NEW!Brave New War Interview (Part III of III)

The interview is excellent. Tanji gets beyond the usual superficial questions into the meat of Robb’s analytical worldview. A sample:

TANJI: In The Long Tale of Warfare Emerges you take an Occam’s razor through the fundamentals about the size and capability of the insurgency. We can kill with precision and to any scale, but apparently cannot get the basic math right. Is dogma driving us to perform data-free analysis or are we just not preparing our strategists and planners to address complex or asymmetric problems?

ROBB: The problem may be whether or not we operate on best case data or worst case. If you always select the best case data in order to bolster the moral cohesion at home, then you are really lying to yourself — essentially, breathing your own exhaust. Another reason may be that that our intelligence system can’t handle the level of complexity involved within a closed environment (locked down by artificial barriers of secrecy). It’s not tapping into the vast pools of talent outside the organization effectively.

TANJI: Let me ask you a question that I get asked a lot: Why no major attack in the US since 9/11? Is it a question of difficulty in setting off systemic cascading failures? If major attacks suffer from diminishing returns and small attacks ratchet up the “tax” on targeted cities, why haven’t we seen IEDs on Wall St. or Main St.?

ROBB: Here are a couple of reasons. First is the diminishing returns of symbolic terrorism A big attack like 9/11 is hard to top. Anything less would hurt the al Qaeda brand and fail to return fear to anything near the levels of 9/11. Second, al Qaeda was severely damaged when we invaded Afghanistan. Those resources it had left were spent on staying alive and helping launch the operation in Iraq. Remember, a major reason for 9/11 was to get the US into a guerrilla war in Asia and repeat the experience of Russia’s Afghanistan. In terms of systems disruptions, this method has only recently emerged from the experience in Iraq. Not everyone gets it yet, but the insight is spreading quickly in an organic fashion. You could conclude that the attack on Abqaiq and the Golden Mosque were examples of systems disruption (the latter being social systems disruption) that al Qaeda didn’t have to project power to the US to accomplish. “

I found the section in BNW on Urban Takedowns problematic as well. I liked Robb’s concept of a ” terrorism tax” on targeted cities because that jives with a systematic understanding of applying market forces to societal analysis. I think, on the margin for certain important, narrow, questions, this idea works very well.

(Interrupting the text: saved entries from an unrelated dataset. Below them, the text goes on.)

/-- **`p`-adic form of Watkins' identity: invariance of `v_p` of the Manin constant ⟺ invariance of
`6·v_p(deg φ) − v_p(Δ_min)`.** For a same-level quadratic twist pair `W′ = C • (W ⊗ χ_d)` (`d ≠ 0`) with
`|aₙ(W′)| = |aₙ(W)|`, both models globally minimal, data `D`, `D′` at a common level, and ANY prime `p`:
`v_p(D′.c) = v_p(D.c) ↔ 6·v_p(D′.deg) + v_p(Δ_min W) = 6·v_p(D.deg) + v_p(Δ_min W′)` — the valuations of
the identity `D′.deg · D.c² · u² = |d| · D.deg · D′.c²` and of `Δ_min(W′) = u⁻¹² d⁶ Δ_min(W)`; the
`v_p(d)` contributions cancel. (The dictionary used by cell `bsd-f2-manin`, MEMO-imc §9, between its laws
E-imc-2 and E-imc-6ₚ.)
[cite: Watkins2002, §2.1 (p. 491)] [cite: SilvermanAEC2009, III §1 Table 3.1 (u¹²Δ′ = Δ)] -/
theorem padicValInt_c_eq_iff_of_quadraticTwist_of_natAbs_eq (p : ℕ) [Fact p.Prime]
    {W W' : WeierstrassCurve ℚ} [W.IsElliptic] [W.IsGloballyMinimal] [W'.IsElliptic]
    [W'.IsGloballyMinimal] {N : ℕ} [NeZero N]
    (d : ℚ) (hd : d ≠ 0) (C : WeierstrassCurve.VariableChange ℚ)
    (hW' : C • W.quadraticTwist d = W')
    (habs : ∀ n : ℕ, (W'.LFunction n).natAbs = (W.LFunction n).natAbs)
    (D : ModularParametrizationData W N) (D' : ModularParametrizationData W' N) :
    padicValInt p D'.maninConstant = padicValInt p D.maninConstant ↔
      6 * padicValNat p D'.modularDegree + padicValInt p W.minimalDiscriminantInt =
        6 * padicValNat p D.modularDegree + padicValInt p W'.minimalDiscriminantInt := by
  have hp : p.Prime := Fact.out
  simp only [ModularParametrizationData.maninConstant, ModularParametrizationData.modularDegree]
  -- (1) Watkins' identity, in ℚ
  have hWat := deg_mul_sq_mul_sq_eq_of_quadraticTwist_of_natAbs_eq d hd C hW' habs D D'
  have hWatQ : (D'.deg : ℚ) * (D.c : ℚ) ^ 2 * (C.u : ℚ) ^ 2 = |d| * D.deg * (D'.c : ℚ) ^ 2 := by
    have : (|(d : ℝ)|) = ((|d| : ℚ) : ℝ) := by push_cast; rfl
    rw [this] at hWat
    exact_mod_cast hWat
  -- (2) the minimal discriminants
  have hΔ : (W'.minimalDiscriminantInt : ℚ) = ((C.u : ℚ)⁻¹) ^ 12 * d ^ 6 * (W.minimalDiscriminantInt : ℚ) := by
    rw [cast_minimalDiscriminantInt, cast_minimalDiscriminantInt, ← hW', variableChange_Δ,
      quadraticTwist_Δ]
    (try simp only [Units.val_inv_eq_inv_val])
    ring
  -- nonvanishing
  have hdeg0 : (D.deg : ℚ) ≠ 0 := by exact_mod_cast D.deg_pos.ne'
  have hdeg0' : (D'.deg : ℚ) ≠ 0 := by exact_mod_cast D'.deg_pos.ne'
  have hc0 : (D.c : ℚ) ≠ 0 := by exact_mod_cast D.maninConstant_ne_zero_holds
  have hc0' : (D'.c : ℚ) ≠ 0 := by exact_mod_cast D'.maninConstant_ne_zero_holds
  have hu0 : (C.u : ℚ) ≠ 0 := C.u.ne_zero
  have hΔ0 : (W.minimalDiscriminantInt : ℚ) ≠ 0 := by exact_mod_cast minimalDiscriminantInt_ne_zero W
  have hda0 : (|d| : ℚ) ≠ 0 := abs_ne_zero.mpr hd
  -- v_p(|d|) = v_p(d)
  have hvabs : padicValRat p |d| = padicValRat p d := by
    rcases le_total 0 d with h | h
    · rw [abs_of_nonneg h]
    · rw [abs_of_nonpos h, padicValRat.neg]
  -- (1') valuations of Watkins' identity
  have e1 := congrArg (padicValRat p) hWatQ
  rw [padicValRat.mul (mul_ne_zero hdeg0' (pow_ne_zero _ hc0)) (pow_ne_zero _ hu0),
    padicValRat.mul hdeg0' (pow_ne_zero _ hc0),
    padicValRat.mul (mul_ne_zero hda0 hdeg0) (pow_ne_zero _ hc0'),
    padicValRat.mul hda0 hdeg0,
    padicValRat.pow, padicValRat.pow, padicValRat.pow, hvabs,
    padicValRat.of_nat, padicValRat.of_nat, padicValRat.of_int, padicValRat.of_int] at e1
  -- (2') valuations of the discriminant identity
  have e2 := congrArg (padicValRat p) hΔ
  rw [padicValRat.mul (mul_ne_zero (pow_ne_zero _ (inv_ne_zero hu0)) (pow_ne_zero _ hd)) hΔ0,
    padicValRat.mul (pow_ne_zero _ (inv_ne_zero hu0)) (pow_ne_zero _ hd),
    padicValRat.pow, padicValRat.pow, padicValRat.inv,
    padicValRat.of_int, padicValRat.of_int] at e2
  (try simp only [Nat.cast_ofNat] at e1)
  (try simp only [Nat.cast_ofNat] at e2)
  constructor
  · intro h
    omega
  · intro h
    omega

/-! ### The `p = 2` instances: twists by `−1`, `2`, `−2` of a curve with `a₂ₘ = 0` -/

/-- `|χ(n) · a(n)| = |a(n)|` bookkeeping: if `a n = 0` whenever `n` is even and `|χ n| = 1` whenever `n`
is odd (elementary; helper for the `p = 2` instances below). [folklore] -/
private theorem natAbs_mul_eq_of_even_odd {χ : ℕ → ℤ} {a : ℕ → ℤ} (h0 : ∀ n : ℕ, 2 ∣ n → a n = 0)
    (h1 : ∀ n : ℕ, ¬ 2 ∣ n → (χ n).natAbs = 1) (n : ℕ) : (χ n * a n).natAbs = (a n).natAbs := by
  by_cases hn : 2 ∣ n
  · simp [h0 n hn]
  · rw [Int.natAbs_mul, h1 n hn, one_mul]

/-- **Twist by `−1` (`χ₄`) at `2`.** If `aₙ(W) = 0` for all even `n` (e.g. `W` additive at `2`), the naive
twist `W ⊗ (−1)` is additive at the place over `2`, and `W′ = C • (W ⊗ (−1))`, then `|aₙ(W′)| = |aₙ(W)|`
for all `n` (from the tree's `LFunction_quadraticTwist_neg_one_apply`: `aₙ(W ⊗ (−1)) = χ₄(n)·aₙ(W)`).
[cite: SilvermanAEC2009, X.5 Cor. 5.4 and Exercise 10.16 (coefficients of a quadratic twist)] -/
theorem _root_.WeierstrassCurve.natAbs_LFunction_eq_of_quadraticTwist_neg_one
    {W W' : WeierstrassCurve ℚ} [W.IsElliptic] (C : WeierstrassCurve.VariableChange ℚ)
    (hW' : C • W.quadraticTwist (-1) = W')
    (hW0 : ∀ n : ℕ, 2 ∣ n → W.LFunction n = 0)
    (hadd : ∀ v : HeightOneSpectrum (𝓞 ℚ), (primesEquiv v : ℕ) = 2 →
      (W.quadraticTwist (-1)).HasAdditiveReductionAt v)
    (n : ℕ) : (W'.LFunction n).natAbs = (W.LFunction n).natAbs := by
  haveI : (W.quadraticTwist ((-1) : ℚ)).IsElliptic := W.isElliptic_quadraticTwist (by norm_num)
  rw [← hW', WeierstrassCurve.LFunction_smul, W.LFunction_quadraticTwist_neg_one_apply hadd n]
  refine natAbs_mul_eq_of_even_odd (χ := fun n : ℕ ↦ (ZMod.χ₄ n : ℤ)) hW0 (fun m hm ↦ ?_) n
  show (ZMod.χ₄ (m : ZMod 4) : ℤ).natAbs = 1
  rw [ZMod.χ₄_nat_eq_if_mod_four]
  split_ifs with h0 h1
  · exact absurd (Nat.dvd_of_mod_eq_zero h0) hm
  · rfl
  · rfl

/-- **Twist by `2` (`χ₈`) at `2`:** under the analogous hypotheses `|aₙ(C • (W ⊗ 2))| = |aₙ(W)|` for all
`n` (tree: `LFunction_quadraticTwist_two_apply`).
[cite: SilvermanAEC2009, X.5 Cor. 5.4 and Exercise 10.16 (coefficients of a quadratic twist)] -/
theorem _root_.WeierstrassCurve.natAbs_LFunction_eq_of_quadraticTwist_two
    {W W' : WeierstrassCurve ℚ} [W.IsElliptic] (C : WeierstrassCurve.VariableChange ℚ)
    (hW' : C • W.quadraticTwist 2 = W')
    (hW0 : ∀ n : ℕ, 2 ∣ n → W.LFunction n = 0)
    (hadd : ∀ v : HeightOneSpectrum (𝓞 ℚ), (primesEquiv v : ℕ) = 2 →
      (W.quadraticTwist 2).HasAdditiveReductionAt v)
    (n : ℕ) : (W'.LFunction n).natAbs = (W.LFunction n).natAbs := by
  haveI : (W.quadraticTwist (2 : ℚ)).IsElliptic := W.isElliptic_quadraticTwist (by norm_num)
  rw [← hW', WeierstrassCurve.LFunction_smul, W.LFunction_quadraticTwist_two_apply hadd n]
  refine natAbs_mul_eq_of_even_odd (χ := fun n : ℕ ↦ (ZMod.χ₈ n : ℤ)) hW0 (fun m hm ↦ ?_) n
  show (ZMod.χ₈ (m : ZMod 8) : ℤ).natAbs = 1
  rw [ZMod.χ₈_nat_eq_if_mod_eight]
  split_ifs with h0 h1
  · exact absurd (Nat.dvd_of_mod_eq_zero h0) hm
  · rfl
  · rfl

/-- **Twist by `−2` (`χ₈′`) at `2`:** under the analogous hypotheses `|aₙ(C • (W ⊗ (−2)))| = |aₙ(W)|` for
all `n` (tree: `LFunction_quadraticTwist_neg_two_apply`).
[cite: SilvermanAEC2009, X.5 Cor. 5.4 and Exercise 10.16 (coefficients of a quadratic twist)] -/
theorem _root_.WeierstrassCurve.natAbs_LFunction_eq_of_quadraticTwist_neg_two
    {W W' : WeierstrassCurve ℚ} [W.IsElliptic] (C : WeierstrassCurve.VariableChange ℚ)
    (hW' : C • W.quadraticTwist (-2) = W')
    (hW0 : ∀ n : ℕ, 2 ∣ n → W.LFunction n = 0)
    (hadd : ∀ v : HeightOneSpectrum (𝓞 ℚ), (primesEquiv v : ℕ) = 2 →
      (W.quadraticTwist (-2)).HasAdditiveReductionAt v)
    (n : ℕ) : (W'.LFunction n).natAbs = (W.LFunction n).natAbs := by
  haveI : (W.quadraticTwist ((-2) : ℚ)).IsElliptic := W.isElliptic_quadraticTwist (by norm_num)
  rw [← hW', WeierstrassCurve.LFunction_smul, W.LFunction_quadraticTwist_neg_two_apply hadd n]
  refine natAbs_mul_eq_of_even_odd (χ := fun n : ℕ ↦ (ZMod.χ₈' n : ℤ)) hW0 (fun m hm ↦ ?_) n
  show (ZMod.χ₈' (m : ZMod 8) : ℤ).natAbs = 1
  rw [ZMod.χ₈'_nat_eq_if_mod_eight]
  split_ifs with h0 h1
  · exact absurd (Nat.dvd_of_mod_eq_zero h0) hm
  · rfl
  · rfl

/-- **The `2`-adic dictionary for the twist by `−1`:**
`v₂(D′.c) = v₂(D.c) ↔ 6·v₂(D′.deg) + v₂(Δ_min W) = 6·v₂(D.deg) + v₂(Δ_min W′)` for `W′ = C • (W ⊗ (−1))`,
`aₙ(W) = 0` for even `n`, the naive twist additive at `2`, both models globally minimal, data at a common
level (cell `bsd-f2-manin`: with `|c| = |c′| = 1` the two conjuncts of its law E-imc-8 `MinusOneTwistFlat`
become equivalent on commuting pairs).
[cite: Watkins2002, §2.1 (p. 491)] -/
theorem padicValInt_two_c_eq_iff_of_quadraticTwist_neg_one
    {W W' : WeierstrassCurve ℚ} [W.IsElliptic] [W.IsGloballyMinimal] [W'.IsElliptic]
    [W'.IsGloballyMinimal] {N : ℕ} [NeZero N] (C : WeierstrassCurve.VariableChange ℚ)
    (hW' : C • W.quadraticTwist (-1) = W')
    (hW0 : ∀ n : ℕ, 2 ∣ n → W.LFunction n = 0)
    (hadd : ∀ v : HeightOneSpectrum (𝓞 ℚ), (primesEquiv v : ℕ) = 2 →
      (W.quadraticTwist (-1)).HasAdditiveReductionAt v)
    (D : ModularParametrizationData W N) (D' : ModularParametrizationData W' N) :
    padicValInt 2 D'.maninConstant = padicValInt 2 D.maninConstant ↔
      6 * padicValNat 2 D'.modularDegree + padicValInt 2 W.minimalDiscriminantInt =
        6 * padicValNat 2 D.modularDegree + padicValInt 2 W'.minimalDiscriminantInt :=
  haveI : Fact (Nat.Prime 2) := ⟨Nat.prime_two⟩
  padicValInt_c_eq_iff_of_quadraticTwist_of_natAbs_eq 2 (-1) (by norm_num) C hW'
    (natAbs_LFunction_eq_of_quadraticTwist_neg_one C hW' hW0 hadd) D D'

/-- The `2`-adic dictionary for the twist by `2` (`χ₈`), same shape.
[cite: Watkins2002, §2.1 (p. 491)] -/
theorem padicValInt_two_c_eq_iff_of_quadraticTwist_two
    {W W' : WeierstrassCurve ℚ} [W.IsElliptic] [W.IsGloballyMinimal] [W'.IsElliptic]
    [W'.IsGloballyMinimal] {N : ℕ} [NeZero N] (C : WeierstrassCurve.VariableChange ℚ)
    (hW' : C • W.quadraticTwist 2 = W')
    (hW0 : ∀ n : ℕ, 2 ∣ n → W.LFunction n = 0)
    (hadd : ∀ v : HeightOneSpectrum (𝓞 ℚ), (primesEquiv v : ℕ) = 2 →
      (W.quadraticTwist 2).HasAdditiveReductionAt v)
    (D : ModularParametrizationData W N) (D' : ModularParametrizationData W' N) :
    padicValInt 2 D'.maninConstant = padicValInt 2 D.maninConstant ↔
      6 * padicValNat 2 D'.modularDegree + padicValInt 2 W.minimalDiscriminantInt =
        6 * padicValNat 2 D.modularDegree + padicValInt 2 W'.minimalDiscriminantInt :=
  haveI : Fact (Nat.Prime 2) := ⟨Nat.prime_two⟩
  padicValInt_c_eq_iff_of_quadraticTwist_of_natAbs_eq 2 2 (by norm_num) C hW'
    (natAbs_LFunction_eq_of_quadraticTwist_two C hW' hW0 hadd) D D'

/-- The `2`-adic dictionary for the twist by `−2` (`χ₈′`), same shape.
[cite: Watkins2002, §2.1 (p. 491)] -/
theorem padicValInt_two_c_eq_iff_of_quadraticTwist_neg_two
    {W W' : WeierstrassCurve ℚ} [W.IsElliptic] [W.IsGloballyMinimal] [W'.IsElliptic]
    [W'.IsGloballyMinimal] {N : ℕ} [NeZero N] (C : WeierstrassCurve.VariableChange ℚ)
    (hW' : C • W.quadraticTwist (-2) = W')
    (hW0 : ∀ n : ℕ, 2 ∣ n → W.LFunction n = 0)
    (hadd : ∀ v : HeightOneSpectrum (𝓞 ℚ), (primesEquiv v : ℕ) = 2 →
      (W.quadraticTwist (-2)).HasAdditiveReductionAt v)
    (D : ModularParametrizationData W N) (D' : ModularParametrizationData W' N) :
    padicValInt 2 D'.maninConstant = padicValInt 2 D.maninConstant ↔
      6 * padicValNat 2 D'.modularDegree + padicValInt 2 W.minimalDiscriminantInt =
        6 * padicValNat 2 D.modularDegree + padicValInt 2 W'.minimalDiscriminantInt :=
  haveI : Fact (Nat.Prime 2) := ⟨Nat.prime_two⟩
  padicValInt_c_eq_iff_of_quadraticTwist_of_natAbs_eq 2 (-2) (by norm_num) C hW'
    (natAbs_LFunction_eq_of_quadraticTwist_neg_two C hW' hW0 hadd) D D'

end ModularParametrizationData

end Literature.NumberTheory.EllipticCurves.ModularForms

end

OTOH, historically, all cities were essentially death traps that could only be sustained by a daily influx of migrants ( usually peasants fleeing rural poverty) that exceeded those dying from disease, violence, fire and malnutrition at a rate that vastly exceeded the toll taken by today’s terrorism. Only in advanced states, with the creation of modern sanitation and water systems, public health, police and fire services has this dynamic changed for the better. Many cities in the Gap and a few in the New Core are still in this ” feral” state. The point being that as a complex social and economic networks, cities may have greater resilience than we realize, which makes estimating terror effects problematic.